Why the first day of Carolina Hurricanes training camp didn’t feel like a ‘first day’

Jordan Martinook looked around on the ice — at his linemates, Jordan Staal and Teuvo Teravainen, at all his other teammates — and realized that on a team where so much is the same, one thing was very different on the first day of training camp.

“I felt like the last few training camps, every line had one or two new guys on it,” Martinook said. “Instead of just doing the drills that we all knew, we were doing a lot of teaching other players to get the other guys into it. It’s nice not doing that so much.”

Just about everyone already knows. And knows well.

There are only a handful of new players on the Carolina Hurricanes, and one of them was an old player from two seasons ago. Michael Bunting, Brendan Lemieux and Dmitry Orlov were the only new faces on the ice when the Hurricanes’ first-team group went through its first practice of the season, along with blast from the past Tony DeAngelo. Andrei Svechnikov, who was injured when the Hurricanes’ season ended with a four-game sweep at the hands of the clearly inferior Florida Panthers, was back with the group, testing the boundaries of his yellow no-contact jersey to his teammates’ bemused chagrin.

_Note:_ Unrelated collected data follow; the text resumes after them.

/-- **The Kronecker value of `D = −212` in reciprocity form**: `[a odd]·(−53/a) = χ₄(a)·(a/53)` (`53 ≡ 1 (mod 4)`).
[cite: Cox2013, §1.C Lemma 1.14 and (1.15)–(1.18)] -/
theorem kroneckerVal_n53_eq (a : ℕ) :
    (if Even a then (0 : ℤ) else J(-((53 : ℕ) : ℤ) | a)) = (if a % 2 = 0 then (0 : ℤ) else if a % 4 = 1 then 1 else -1) * J((a : ℤ) | 53) := by
  by_cases ha0 : Even a
  · rw [if_pos ha0, if_pos (Nat.even_iff.mp ha0), zero_mul]
  · have ha : Odd a := Nat.not_even_iff_odd.mp ha0
    rw [if_neg ha0]
    rw [jacobiSym_neg_eq_χ₄_mul (n := 53) (by norm_num) ha, ZMod.χ₄_nat_eq_if_mod_four]

set_option maxRecDepth 400000 in
/-- **`‖B_{1,θ₁}‖₇ = 1`** for every character `θ₁` mod `7·212` with values `χ_{−212}(j)·ω(j)⁴`, `ω` Teichmüller (certificate
`7 ∥ Σ_{j<1484} χ_{−212}(j) j²⁹ ≡ 21 (mod 49)`, `decide +kernel`; = c301's Heegner-half invariant `S(53)`, kit j267736).
[cite: KrizLi2019, Thm. 1.20 (p. 8) and §1.5 (1)] [cite: Washington1997, §5.1 and Thm. 4.2] -/
theorem norm_generalizedBernoulli_theta1_n53 (ω : DirichletCharacter ℚ_[7] 7)
    (hω : IsTeichmullerCharacter ω) (θ : DirichletCharacter ℚ_[7] (7 * (4 * 53)))
    (hθ : ∀ j : ZMod (7 * (4 * 53)), θ j =
      ((if Even j.val then (0 : ℤ) else J(-((53 : ℕ) : ℤ) | j.val) : ℤ) : ℚ_[7]) * ω (j.val : ZMod 7) ^ 4) :
    ‖generalizedBernoulli 1 θ‖ = 1 := by
  have hθ' : ∀ j : ZMod (7 * (4 * 53)), θ j =
      (((if j.val % 2 = 0 then (0 : ℤ) else if j.val % 4 = 1 then 1 else -1) * J((j.val : ℤ) | 53) : ℤ) : ℚ_[7]) * ω (j.val : ZMod 7) ^ 4 :=
    fun j => by rw [hθ j, kroneckerVal_n53_eq]
  have hθ1 : θ ≠ 1 := by
    intro h1
    have hv := hθ' (((1483 : ℕ)) : ZMod (7 * (4 * 53)))
    have hval : (((1483 : ℕ) : ZMod (7 * (4 * 53)))).val = 1483 := by
      rw [ZMod.val_natCast]
    have h6 : (((1483 : ℕ)) : ZMod 7) = ((6 : ℕ) : ZMod 7) := by decide
    have hu : IsUnit (((1483 : ℕ)) : ZMod (7 * (4 * 53))) := by
      rw [ZMod.isUnit_iff_coprime]; norm_num
    rw [h1, hval, MulChar.one_apply hu, h6, apply_neg_one_pow_four, mul_one] at hv
    have hL : ((if (1483 : ℕ) % 2 = 0 then (0 : ℤ) else if (1483 : ℕ) % 4 = 1 then 1 else -1) * J(((1483 : ℕ) : ℤ) | 53)) = -1 := by
      rw [jacobiSym_prime_eq_ite_nat 53 (by norm_num) (by norm_num)]; decide
    rw [hL] at hv
    norm_num at hv
  refine norm_generalizedBernoulli_one_eq_one_of_cert_range θ hθ1 padicValNat_seven_level1_n53
    (fun j => (if j % 2 = 0 then (0 : ℤ) else if j % 4 = 1 then 1 else -1) * J((j : ℤ) | 53)) 28 (fun j => ?_) (-425014302394838308857509410258031146877804928138252478550885109475916598960184077120410904744) ?_ (by norm_num) (by norm_num)
  · have := norm_sub_le_of_values ω hω θ (fun j => (if j % 2 = 0 then (0 : ℤ) else if j % 4 = 1 then 1 else -1) * J((j : ℤ) | 53)) 4 (by norm_num) hθ' j
    simpa using this
  · simp_rw [jacobiSym_prime_eq_ite_nat 53 (by norm_num) (by norm_num)]; decide +kernel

But everywhere else, from the re-signed captain down to the re-signed goalies, the group that got things started Thursday was very much the same group still unhappy over how they ended.

A day that usually marks a turning point — the beginning of a new season for a new group, so much like the start of any school year — felt very much like the Hurricanes were picking up where they left off in May.

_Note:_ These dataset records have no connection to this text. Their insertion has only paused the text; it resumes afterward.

omit [NumberField F] [NumberField E] in
/-- `c` fixes `P ⊗ 1 ∈ GL_{N M}(E)`. [cite: GelbartRogawski1991, §3.1 p. 454 L41–42] -/
theorem map_kronGLE :
    ((kronGLE F E N M hPV hPW : GL (Fin N × Fin M) E) : Matrix (Fin N × Fin M) (Fin N × Fin M) E).map (c : E →+* E) =
      (kronGLE F E N M hPV hPW : GL (Fin N × Fin M) E) := by
  refine Matrix.ext fun i j => ?_
  rw [Matrix.map_apply, coe_kronGLE, Matrix.map_apply, RingHom.coe_coe, AlgEquiv.commutes]

variable (TV : Matrix (Fin N) (Fin N) F) (TW : Matrix (Fin M) (Fin M) F)

omit [NumberField F] [NumberField E] in
/-- **`(P ⊗ 1)ᵀ (J_V ⊗ J_W) (P ⊗ 1) = J_V′ ⊗ J_W′`** over `E`, `J = T ⊗ 1`, `T′ = Pᵀ T P`. [cite: GelbartRogawski1991, §3.1 p. 454 L41–42] -/
theorem formCongr_kronGLE :
    formCongr (c : E →+* E) (kronGLE F E N M hPV hPW) (TV.map (algebraMap F E) ⊗ₖ TW.map (algebraMap F E)) =
      (PVᵀ * TV * PV).map (algebraMap F E) ⊗ₖ (PWᵀ * TW * PW).map (algebraMap F E) := by
  rw [formCongr, map_kronGLE, coe_kronGLE, UnitaryGroup.kronecker_map_map, UnitaryGroup.kronecker_map_map,
    kronecker_congr, Matrix.map_mul, Matrix.map_mul, Matrix.transpose_map]

/-- **`(P ⊗ 1)ᵀ (J_V ⊗ J_W ⊗ 1) (P ⊗ 1) = J_V′ ⊗ J_W′ ⊗ 1`** over `𝔸_E`. [cite: GelbartRogawski1991, §3.1 p. 454 L41–42] -/
theorem formCongr_kronGLAdele :
    formCongr (UnitaryGroup.conjAdele F E c) (kronGLAdele F E N M hPV hPW)
        (UnitaryGroup.adelicForm E N (TV.map (algebraMap F E)) ⊗ₖ UnitaryGroup.adelicForm E M (TW.map (algebraMap F E))) =
      UnitaryGroup.adelicForm E N ((PVᵀ * TV * PV).map (algebraMap F E)) ⊗ₖ
        UnitaryGroup.adelicForm E M ((PWᵀ * TW * PW).map (algebraMap F E)) := by
  rw [formCongr, map_conjAdele_kronGLAdele, coe_kronGLAdele, UnitaryGroup.adelicForm_eq_map_map E N TV rfl,
    UnitaryGroup.adelicForm_eq_map_map E M TW rfl, UnitaryGroup.adelicForm_eq_map_map E N (PVᵀ * TV * PV) rfl,
    UnitaryGroup.adelicForm_eq_map_map E M (PWᵀ * TW * PW) rfl, UnitaryGroup.kronecker_map_map,
    UnitaryGroup.kronecker_map_map, UnitaryGroup.kronecker_map_map, UnitaryGroup.kronecker_map_map, kronecker_congr,
    Matrix.map_mul, Matrix.map_mul, Matrix.map_mul, Matrix.map_mul, Matrix.transpose_map, Matrix.transpose_map]

/-- **`eG : U(T_V′ ⊗ T_W′)(𝔸_F) ≃ₜ* U(T_V ⊗ T_W)(𝔸_F)`, `g ↦ P g P⁻¹`** (`unitaryGroupOfFormCongrOfEq`).
[cite: GelbartRogawski1991, §3.1 p. 454 L41–42] -/
def congrPair :
    UnitaryGroup.adelicPair F E c N M ((PVᵀ * TV * PV).map (algebraMap F E)) ((PWᵀ * TW * PW).map (algebraMap F E)) ≃ₜ*
      UnitaryGroup.adelicPair F E c N M (TV.map (algebraMap F E)) (TW.map (algebraMap F E)) :=
  unitaryGroupOfFormCongrOfEq (UnitaryGroup.conjAdele F E c) (kronGLAdele F E N M hPV hPW) _ _
    (formCongr_kronGLAdele F E c N M hPV hPW TV TW)

/-- on underlying invertible matrices `eG g = P g P⁻¹`. [cite: GelbartRogawski1991, §3.1 p. 454 L41–42] -/
@[simp] theorem coe_congrPair_apply
    (g : UnitaryGroup.adelicPair F E c N M ((PVᵀ * TV * PV).map (algebraMap F E)) ((PWᵀ * TW * PW).map (algebraMap F E))) :
    ((congrPair F E c N M hPV hPW TV TW g :
        UnitaryGroup.adelicPair F E c N M (TV.map (algebraMap F E)) (TW.map (algebraMap F E))) :
      GL (Fin N × Fin M) (AdeleRing (𝓞 E) E)) =
      kronGLAdele F E N M hPV hPW * g * (kronGLAdele F E N M hPV hPW)⁻¹ := rfl

/-- **`eG` carries rational points to rational points**: `P γ P⁻¹ ∈ G₁(F)` for `γ ∈ G₁′(F)` (conjugation by
`P ⊗ 1 ∈ GL_{N M}(E)` inside `GL_{N M}(E)`, then the diagonal embedding). [cite: GelbartRogawski1991, §3.1 p. 455 L1–3] -/
theorem congrPair_rationalPairToAdelic_mem_range
    (γ : UnitaryGroup.rationalPair F E c N M ((PVᵀ * TV * PV).map (algebraMap F E)) ((PWᵀ * TW * PW).map (algebraMap F E))) :
    congrPair F E c N M hPV hPW TV TW (UnitaryGroup.rationalPairToAdelic F E c N M _ _ γ) ∈
      (UnitaryGroup.rationalPairToAdelic F E c N M (TV.map (algebraMap F E)) (TW.map (algebraMap F E))).range := by
  have hγ : (γ : GL (Fin N × Fin M) E) ∈ unitaryGroupOfForm (c : E →+* E)
      (formCongr (c : E →+* E) (kronGLE F E N M hPV hPW) (TV.map (algebraMap F E) ⊗ₖ TW.map (algebraMap F E))) := by
    rw [formCongr_kronGLE]
    exact γ.2
  refine ⟨⟨kronGLE F E N M hPV hPW * γ * (kronGLE F E N M hPV hPW)⁻¹,
    conj_mem_unitaryGroupOfForm (c : E →+* E) (kronGLE F E N M hPV hPW) _ hγ⟩, ?_⟩
  refine Subtype.ext (Units.ext ?_)
  rw [UnitaryGroup.coe_rationalPairToAdelic, coe_congrPair_apply, Units.val_mul, Units.val_mul, Units.val_mul,
    Units.val_mul, UnitaryGroup.coe_rationalPairToAdelic, Matrix.map_mul, Matrix.map_mul, kronGLAdele_eq_map,
    ← Matrix.GeneralLinearGroup.map_inv]
  rfl

end Unitary


/-! ## §4 The transport of the record along the congruence -/

section Transport

variable (F E : Type) [Field F] [NumberField F] [Field E] [NumberField E] [Algebra F E]
variable (c : E ≃ₐ[F] E) {N M n : ℕ} (e : Fin N × Fin M ≃ Fin n)
variable [Algebra.IsQuadraticExtension F E] {δ : E} (hcδ : c δ = -δ) (hδ : δ ≠ 0) {d : F}
  (hd : δ * δ = algebraMap F E d)
variable {TV : Matrix (Fin N) (Fin N) F} {TW : Matrix (Fin M) (Fin M) F}
variable (hV : TV.IsSymm) (hW : TW.IsSymm) (hVd : IsUnit TV.det) (hWd : IsUnit TW.det)
variable {PV : Matrix (Fin N) (Fin N) F} {PW : Matrix (Fin M) (Fin M) F} (hPV : IsUnit PV.det) (hPW : IsUnit PW.det)

/-- `det 𝕋′` is a unit. [cite: GelbartRogawski1991, §3.1 p. 454 L21–42] -/
theorem isUnit_det_adelicGram_congr (hVd : IsUnit TV.det) (hWd : IsUnit TW.det) (hPV : IsUnit PV.det)
    (hPW : IsUnit PW.det) : IsUnit (adelicGram F e (PVᵀ * TV * PV) (PWᵀ * TW * PW)).det :=
  isUnit_det_adelicGram F e (isUnit_det_congr hVd hPV) (isUnit_det_congr hWd hPW)

/-- the relabelling `Λ_C`, `C = 𝕋′⁻¹ 𝕋`, on the symplectic groups: `Sp(𝕎_𝔸) →* Sp(𝕎′_𝔸)`, `x ↦ Λ_C x Λ_C⁻¹`. [cite: GelbartRogawski1991, §3.1 p. 454 L21–42] -/
def congrSpRelabel :
    symplecticGroup (polar (adelicForm F (Fin n) (adelicGram F e TV TW))) →*
      symplecticGroup (polar (adelicForm F (Fin n) (adelicGram F e (PVᵀ * TV * PV) (PWᵀ * TW * PW)))) :=
  symplecticGroupCongr _ _
    (relabelVec F (Fin n) (relabelGL F (Fin n) (isUnit_det_adelicGram_congr F e hVd hWd hPV hPW)
      (isUnit_det_adelicGram F e hVd hWd)))
    (polar_relabelVec F (Fin n) _ (mul_relabelGL F (Fin n) (isUnit_det_adelicGram_congr F e hVd hWd hPV hPW)
      (isUnit_det_adelicGram F e hVd hWd)))

/-- the relabelling of record `Mp_ψ(𝕎_𝔸)ᶜᵒⁿᵗ ≃* Mp_ψ(𝕎′_𝔸)ᶜᵒⁿᵗ` along `C = 𝕋′⁻¹ 𝕋`. [cite: GelbartRogawski1991, §3.1 p. 454 L21–42] -/
def congrMpRelabel :
    adelicMpCont F (Fin n) (adelicGram F e TV TW) ≃* adelicMpCont F (Fin n) (adelicGram F e (PVᵀ * TV * PV) (PWᵀ * TW * PW)) :=
  adelicMpContRelabel F (Fin n)
    (relabelGL F (Fin n) (isUnit_det_adelicGram_congr F e hVd hWd hPV hPW) (isUnit_det_adelicGram F e hVd hWd))
    (mul_relabelGL F (Fin n) (isUnit_det_adelicGram_congr F e hVd hWd hPV hPW) (isUnit_det_adelicGram F e hVd hWd))

/-- `π′ ∘ relabel = Λ_C (π ·) Λ_C⁻¹`. [cite: GelbartRogawski1991, §3.1 p. 454 L21–42] -/
theorem proj_congrMpRelabel (p : adelicMpCont F (Fin n) (adelicGram F e TV TW)) :
    adelicMpCont.proj F (Fin n) _ (congrMpRelabel F e hVd hWd hPV hPW p) =
      congrSpRelabel F e hVd hWd hPV hPW (adelicMpCont.proj F (Fin n) _ p) := rfl

/-- `Λ_C (ratSp_𝕋 A) Λ_C⁻¹ = ratSp_{𝕋′} A`. [cite: GelbartRogawski1991, §3.1 p. 454 L21–42] -/
theorem congrSpRelabel_ratSp (A : Matrix.symplecticGroup (Fin n) F) :
    congrSpRelabel F e hVd hWd hPV hPW (ratSp F _ (isUnit_det_adelicGram F e hVd hWd) A) =
      ratSp F _ (isUnit_det_adelicGram_congr F e hVd hWd hPV hPW) A :=
  symplecticGroupCongr_relabelVec_ratSp F _ _ A

/-- Weil's Levi pair `q = (m_𝕋(𝕡⁻¹), Φ ↦ Φ ∘ 𝕡)` of the inverse of the rational congruence matrix
`𝕡 = reindex e e (P_V ⊗ₖ P_W)`, in `Mp_ψ(𝕎_𝔸)ᶜᵒⁿᵗ`. [cite: Weil1964, Chap. I n° 13 p. 160] -/
def congrLeviPair : adelicMpCont F (Fin n) (adelicGram F e TV TW) :=
  leviPairCont F (adelicGram F e TV TW) (isUnit_det_adelicGram F e hVd hWd) (ratGL F (gramGL F e hPV hPW)⁻¹)

/-- `π(q) = ratSp_𝕋 (m(𝕡⁻¹))` — a RATIONAL symplectic element. [cite: GelbartRogawski1991, §3.1 p. 454 L21–42] -/
theorem proj_congrLeviPair :
    adelicMpCont.proj F (Fin n) _ (congrLeviPair F e hVd hWd hPV hPW) =
      ratSp F _ (isUnit_det_adelicGram F e hVd hWd) (levi (gramGL F e hPV hPW)⁻¹) := by
  delta congrLeviPair
  rw [ratSp_levi, adelicMpCont.proj_apply, coe_leviPairCont, proj_leviPair]

/-- **`eSp : Sp(𝕎_𝔸) →* Sp(𝕎′_𝔸)`, `x ↦ Λ_C π(q) x π(q)⁻¹ Λ_C⁻¹`.** [cite: GelbartRogawski1991, §3.1 p. 454 L41–42] -/
def congrSp :
    symplecticGroup (polar (adelicForm F (Fin n) (adelicGram F e TV TW))) →*
      symplecticGroup (polar (adelicForm F (Fin n) (adelicGram F e (PVᵀ * TV * PV) (PWᵀ * TW * PW)))) :=
  (congrSpRelabel F e hVd hWd hPV hPW).comp
    (MulAut.conj (adelicMpCont.proj F (Fin n) _ (congrLeviPair F e hVd hWd hPV hPW))).toMonoidHom

/-- formula. [cite: GelbartRogawski1991, §3.1 p. 454 L21–42] -/
theorem congrSp_apply (x : symplecticGroup (polar (adelicForm F (Fin n) (adelicGram F e TV TW)))) :
    congrSp F e hVd hWd hPV hPW x =
      congrSpRelabel F e hVd hWd hPV hPW
        (adelicMpCont.proj F (Fin n) _ (congrLeviPair F e hVd hWd hPV hPW) * x *
          (adelicMpCont.proj F (Fin n) _ (congrLeviPair F e hVd hWd hPV hPW))⁻¹) := rfl

/-- **`φ : Mp_ψ(𝕎_𝔸)ᶜᵒⁿᵗ →* Mp_ψ(𝕎′_𝔸)ᶜᵒⁿᵗ`, `p ↦ relabel_C (q p q⁻¹)`.** [cite: MoeglinVignerasWaldspurger1987, Chap. 2 II.1 (B)] -/
def congrMp :
    adelicMpCont F (Fin n) (adelicGram F e TV TW) →* adelicMpCont F (Fin n) (adelicGram F e (PVᵀ * TV * PV) (PWᵀ * TW * PW)) :=
  (congrMpRelabel F e hVd hWd hPV hPW).toMonoidHom.comp
    (leviConj F (adelicGram F e TV TW) (isUnit_det_adelicGram F e hVd hWd) (ratGL F (gramGL F e hPV hPW)⁻¹))

/-- formula. [cite: GelbartRogawski1991, §3.1 p. 454 L21–42] -/
theorem congrMp_apply (p : adelicMpCont F (Fin n) (adelicGram F e TV TW)) :
    congrMp F e hVd hWd hPV hPW p =
      congrMpRelabel F e hVd hWd hPV hPW
        (leviConj F (adelicGram F e TV TW) (isUnit_det_adelicGram F e hVd hWd) (ratGL F (gramGL F e hPV hPW)⁻¹) p) := rfl

/-- `φ` is continuous. [cite: Weil1964, Chap. III n° 39 p. 189] -/
theorem continuous_congrMp : Continuous (congrMp F e hVd hWd hPV hPW) :=
  (continuous_adelicMpContRelabel F (Fin n) _ _).comp (continuous_leviConj F _ _ _)

/-- **`π′ ∘ φ = eSp ∘ π`.** [cite: MoeglinVignerasWaldspurger1987, Chap. 2 II.1 (B)] -/
theorem proj_congrMp (m : adelicMpCont F (Fin n) (adelicGram F e TV TW)) :
    adelicMpCont.proj F (Fin n) _ (congrMp F e hVd hWd hPV hPW m) =
      congrSp F e hVd hWd hPV hPW (adelicMpCont.proj F (Fin n) _ m) :=
  ((congrArg (adelicMpCont.proj F (Fin n) _) (congrMp_apply F e hVd hWd hPV hPW m)).trans
    (proj_congrMpRelabel F e hVd hWd hPV hPW _)).trans
    ((congrArg (congrSpRelabel F e hVd hWd hPV hPW) (proj_leviConj F _ _ _ m)).trans
      (congrSp_apply F e hVd hWd hPV hPW _).symm)

/-- **the rational symplectic points correspond**: `eSp (ratSp_𝕋 A) = ratSp_{𝕋′} (m(𝕡⁻¹) A m(𝕡⁻¹)⁻¹)`.
[cite: GelbartRogawski1991, §3.1 p. 454 L35–36] -/
theorem congrSp_ratSp (A : Matrix.symplecticGroup (Fin n) F) :
    congrSp F e hVd hWd hPV hPW (ratSp F _ (isUnit_det_adelicGram F e hVd hWd) A) =
      ratSp F _ (isUnit_det_adelicGram_congr F e hVd hWd hPV hPW) (MulAut.conj (levi (gramGL F e hPV hPW)⁻¹) A) := by
  have hi : (ratSp F _ (isUnit_det_adelicGram F e hVd hWd) (levi (gramGL F e hPV hPW)⁻¹))⁻¹ =
      ratSp F _ (isUnit_det_adelicGram F e hVd hWd) (levi (gramGL F e hPV hPW)⁻¹)⁻¹ :=
    (MonoidHom.map_inv (ratSp F _ (isUnit_det_adelicGram F e hVd hWd)) _).symm
  have hm : ratSp F _ (isUnit_det_adelicGram F e hVd hWd) (levi (gramGL F e hPV hPW)⁻¹) *
        ratSp F _ (isUnit_det_adelicGram F e hVd hWd) A *
        (ratSp F _ (isUnit_det_adelicGram F e hVd hWd) (levi (gramGL F e hPV hPW)⁻¹))⁻¹ =
      ratSp F _ (isUnit_det_adelicGram F e hVd hWd)
        (levi (gramGL F e hPV hPW)⁻¹ * A * (levi (gramGL F e hPV hPW)⁻¹)⁻¹) := by
    rw [hi]
    exact ((MonoidHom.map_mul (ratSp F _ (isUnit_det_adelicGram F e hVd hWd)) _ _).trans
      (congrArg₂ (· * ·) (MonoidHom.map_mul (ratSp F _ (isUnit_det_adelicGram F e hVd hWd)) _ _) rfl)).symm
  have hc := congrArg (fun g => congrSpRelabel F e hVd hWd hPV hPW
      (g * ratSp F _ (isUnit_det_adelicGram F e hVd hWd) A * g⁻¹)) (proj_congrLeviPair F e hVd hWd hPV hPW)
  exact ((congrSp_apply F e hVd hWd hPV hPW _).trans hc).trans
    ((congrArg (congrSpRelabel F e hVd hWd hPV hPW) hm).trans (congrSpRelabel_ratSp F e hVd hWd hPV hPW _))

This is unusual in any pro sport, but especially in the NHL’s salary-cap era, where shorter-term contracts are becoming more common and turnover is the norm, not the exception. The Hurricanes too have seen a handful of players come and go in seasons past, especially as the franchise navigated the climb to competitiveness since 2018, even starting the season without Justin Williams in the fall of 2019 but finishing it with him in the Toronto bubble that August.

But generally speaking, the players who might have left under other circumstances are still here. Instead of a fresh start, the bright uncertainty of a season to come, there was a distinct mood of unfinished business, of slipping back into a familiar routine that has brought this franchise so much success over the past five years, just not the ultimate success.

“Having the first meeting yesterday, where all the rookies were and all the prospects were also, it’s the same message that Roddie is telling us,” goalie Antti Raanta said. “Obviously there are some little tweaks and things like that, but that’s our team identity. We’re a hard-working team and that’s why it’s easy to start out straightaway. I’ve been here two years and that’s how we talk every day. … Obviously you get new faces, but our core group stays like that, and it’s going to be a lot of fun to get going again.”

The additions were all carefully targeted to address needs, all proven in their roles, whether it’s another elite two-way defenseman in Orlov or a goal-scoring winger in Bunting or an agitator like Lemieux. There’s actually more uncertainty about Svechnikov’s recovery from a torn ACL, which continues to proceed according to plan and ahead of schedule, to the point where he’s as itchy to get hit as he is to hit someone — although he was certainly veering toward the latter Thursday.

“Otherwise, it’s boring still,” Svechnikov said. “But what else you can do here, right? Nothing else. Stick with that and we’ll see.”

Stick with that and we’ll see.

That’s how the entire practice felt, not a beginning but a continuation, not the first day but one somewhere in the middle.